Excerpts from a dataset

^^^^

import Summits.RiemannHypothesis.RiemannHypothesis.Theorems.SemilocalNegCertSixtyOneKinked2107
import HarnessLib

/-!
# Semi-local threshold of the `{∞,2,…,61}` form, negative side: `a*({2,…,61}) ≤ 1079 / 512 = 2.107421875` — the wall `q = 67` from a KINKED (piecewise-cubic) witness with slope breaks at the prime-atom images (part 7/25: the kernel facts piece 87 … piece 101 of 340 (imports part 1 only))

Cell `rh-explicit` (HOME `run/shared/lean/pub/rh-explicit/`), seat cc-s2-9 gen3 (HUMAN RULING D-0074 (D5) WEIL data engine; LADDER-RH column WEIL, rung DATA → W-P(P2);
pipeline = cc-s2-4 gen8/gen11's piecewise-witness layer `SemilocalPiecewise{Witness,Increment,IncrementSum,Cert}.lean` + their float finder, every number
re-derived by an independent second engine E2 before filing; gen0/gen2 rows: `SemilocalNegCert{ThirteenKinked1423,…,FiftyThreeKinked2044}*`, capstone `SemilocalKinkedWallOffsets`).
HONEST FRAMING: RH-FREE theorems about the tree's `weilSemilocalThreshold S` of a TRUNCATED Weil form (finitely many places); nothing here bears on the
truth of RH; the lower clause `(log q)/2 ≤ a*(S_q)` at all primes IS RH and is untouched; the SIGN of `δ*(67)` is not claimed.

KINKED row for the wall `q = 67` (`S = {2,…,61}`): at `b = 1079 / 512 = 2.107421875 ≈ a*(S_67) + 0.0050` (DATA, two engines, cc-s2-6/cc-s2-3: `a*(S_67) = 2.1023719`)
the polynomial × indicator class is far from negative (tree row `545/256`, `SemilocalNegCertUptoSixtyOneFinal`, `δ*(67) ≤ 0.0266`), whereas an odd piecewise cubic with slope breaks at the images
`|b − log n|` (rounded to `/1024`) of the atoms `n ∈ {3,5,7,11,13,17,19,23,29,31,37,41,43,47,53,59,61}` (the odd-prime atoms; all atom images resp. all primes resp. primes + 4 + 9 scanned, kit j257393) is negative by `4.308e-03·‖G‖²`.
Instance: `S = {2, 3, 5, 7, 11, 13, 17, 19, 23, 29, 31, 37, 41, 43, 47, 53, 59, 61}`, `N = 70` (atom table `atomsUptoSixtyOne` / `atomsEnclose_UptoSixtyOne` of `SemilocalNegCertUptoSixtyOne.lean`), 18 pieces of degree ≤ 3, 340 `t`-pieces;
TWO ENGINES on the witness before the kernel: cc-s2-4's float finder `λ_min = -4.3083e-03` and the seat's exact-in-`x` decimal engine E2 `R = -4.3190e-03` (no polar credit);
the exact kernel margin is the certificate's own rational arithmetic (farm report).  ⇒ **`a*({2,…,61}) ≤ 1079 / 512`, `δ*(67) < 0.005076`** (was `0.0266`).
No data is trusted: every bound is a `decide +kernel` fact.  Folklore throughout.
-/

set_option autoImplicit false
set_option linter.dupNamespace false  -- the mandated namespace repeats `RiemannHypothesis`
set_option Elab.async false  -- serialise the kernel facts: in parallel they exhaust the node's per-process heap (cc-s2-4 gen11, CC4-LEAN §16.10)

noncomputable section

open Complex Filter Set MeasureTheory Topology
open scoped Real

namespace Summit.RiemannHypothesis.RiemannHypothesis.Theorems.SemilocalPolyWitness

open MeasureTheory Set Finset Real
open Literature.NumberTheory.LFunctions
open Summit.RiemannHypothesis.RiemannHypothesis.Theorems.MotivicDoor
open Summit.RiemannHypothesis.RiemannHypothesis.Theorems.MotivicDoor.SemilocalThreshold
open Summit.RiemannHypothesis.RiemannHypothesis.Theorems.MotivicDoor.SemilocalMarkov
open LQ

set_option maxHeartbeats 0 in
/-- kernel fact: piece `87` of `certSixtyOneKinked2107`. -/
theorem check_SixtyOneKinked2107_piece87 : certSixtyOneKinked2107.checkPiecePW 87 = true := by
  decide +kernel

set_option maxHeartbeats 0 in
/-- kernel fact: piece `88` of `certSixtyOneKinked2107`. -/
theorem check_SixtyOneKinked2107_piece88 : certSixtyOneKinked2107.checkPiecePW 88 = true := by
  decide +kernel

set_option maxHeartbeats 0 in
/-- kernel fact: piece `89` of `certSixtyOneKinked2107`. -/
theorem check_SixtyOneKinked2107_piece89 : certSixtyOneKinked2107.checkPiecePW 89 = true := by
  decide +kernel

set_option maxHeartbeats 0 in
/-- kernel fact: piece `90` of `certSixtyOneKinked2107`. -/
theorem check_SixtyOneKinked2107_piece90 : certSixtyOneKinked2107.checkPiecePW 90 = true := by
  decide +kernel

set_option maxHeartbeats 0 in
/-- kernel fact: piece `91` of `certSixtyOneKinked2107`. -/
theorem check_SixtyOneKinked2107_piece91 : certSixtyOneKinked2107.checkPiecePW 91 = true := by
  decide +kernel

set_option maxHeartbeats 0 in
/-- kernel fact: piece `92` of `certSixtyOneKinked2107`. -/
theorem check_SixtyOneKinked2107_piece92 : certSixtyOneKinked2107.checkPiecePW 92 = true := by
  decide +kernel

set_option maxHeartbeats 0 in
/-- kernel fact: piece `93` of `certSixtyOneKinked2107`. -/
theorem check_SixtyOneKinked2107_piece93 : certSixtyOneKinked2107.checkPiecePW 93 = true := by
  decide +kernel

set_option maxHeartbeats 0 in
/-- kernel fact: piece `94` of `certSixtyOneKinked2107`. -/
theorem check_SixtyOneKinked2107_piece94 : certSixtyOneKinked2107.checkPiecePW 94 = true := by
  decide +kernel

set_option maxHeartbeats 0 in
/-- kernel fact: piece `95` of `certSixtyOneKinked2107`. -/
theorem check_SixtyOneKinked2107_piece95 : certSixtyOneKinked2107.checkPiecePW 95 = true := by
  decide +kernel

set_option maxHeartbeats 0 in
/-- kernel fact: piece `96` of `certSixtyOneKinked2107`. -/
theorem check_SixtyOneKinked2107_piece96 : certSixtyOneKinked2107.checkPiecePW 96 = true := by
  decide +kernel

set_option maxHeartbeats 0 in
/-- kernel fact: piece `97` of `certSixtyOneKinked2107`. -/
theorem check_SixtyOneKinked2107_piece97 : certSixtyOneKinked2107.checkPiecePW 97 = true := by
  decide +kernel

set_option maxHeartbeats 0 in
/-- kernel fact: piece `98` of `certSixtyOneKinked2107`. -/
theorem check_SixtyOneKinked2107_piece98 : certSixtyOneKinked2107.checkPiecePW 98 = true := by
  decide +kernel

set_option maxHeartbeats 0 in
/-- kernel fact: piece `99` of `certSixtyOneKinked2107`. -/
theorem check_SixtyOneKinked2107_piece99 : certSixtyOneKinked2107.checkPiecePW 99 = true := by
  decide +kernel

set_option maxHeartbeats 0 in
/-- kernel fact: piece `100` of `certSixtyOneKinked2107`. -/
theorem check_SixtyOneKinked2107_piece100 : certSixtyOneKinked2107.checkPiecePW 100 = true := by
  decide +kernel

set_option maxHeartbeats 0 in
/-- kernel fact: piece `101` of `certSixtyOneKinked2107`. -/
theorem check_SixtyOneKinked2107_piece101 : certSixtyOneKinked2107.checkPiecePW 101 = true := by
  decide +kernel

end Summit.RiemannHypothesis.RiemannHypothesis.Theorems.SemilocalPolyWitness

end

^^^^

Your answer is to contain exactly the lines from the one holding "93 = true := by" to the end of the entries, with no other line.

theorem check_SixtyOneKinked2107_piece93 : certSixtyOneKinked2107.checkPiecePW 93 = true := by
  decide +kernel

set_option maxHeartbeats 0 in
/-- kernel fact: piece `94` of `certSixtyOneKinked2107`. -/
theorem check_SixtyOneKinked2107_piece94 : certSixtyOneKinked2107.checkPiecePW 94 = true := by
  decide +kernel

set_option maxHeartbeats 0 in
/-- kernel fact: piece `95` of `certSixtyOneKinked2107`. -/
theorem check_SixtyOneKinked2107_piece95 : certSixtyOneKinked2107.checkPiecePW 95 = true := by
  decide +kernel

set_option maxHeartbeats 0 in
/-- kernel fact: piece `96` of `certSixtyOneKinked2107`. -/
theorem check_SixtyOneKinked2107_piece96 : certSixtyOneKinked2107.checkPiecePW 96 = true := by
  decide +kernel

set_option maxHeartbeats 0 in
/-- kernel fact: piece `97` of `certSixtyOneKinked2107`. -/
theorem check_SixtyOneKinked2107_piece97 : certSixtyOneKinked2107.checkPiecePW 97 = true := by
  decide +kernel

set_option maxHeartbeats 0 in
/-- kernel fact: piece `98` of `certSixtyOneKinked2107`. -/
theorem check_SixtyOneKinked2107_piece98 : certSixtyOneKinked2107.checkPiecePW 98 = true := by
  decide +kernel

set_option maxHeartbeats 0 in
/-- kernel fact: piece `99` of `certSixtyOneKinked2107`. -/
theorem check_SixtyOneKinked2107_piece99 : certSixtyOneKinked2107.checkPiecePW 99 = true := by
  decide +kernel

set_option maxHeartbeats 0 in
/-- kernel fact: piece `100` of `certSixtyOneKinked2107`. -/
theorem check_SixtyOneKinked2107_piece100 : certSixtyOneKinked2107.checkPiecePW 100 = true := by
  decide +kernel

set_option maxHeartbeats 0 in
/-- kernel fact: piece `101` of `certSixtyOneKinked2107`. -/
theorem check_SixtyOneKinked2107_piece101 : certSixtyOneKinked2107.checkPiecePW 101 = true := by
  decide +kernel

end Summit.RiemannHypothesis.RiemannHypothesis.Theorems.SemilocalPolyWitness

end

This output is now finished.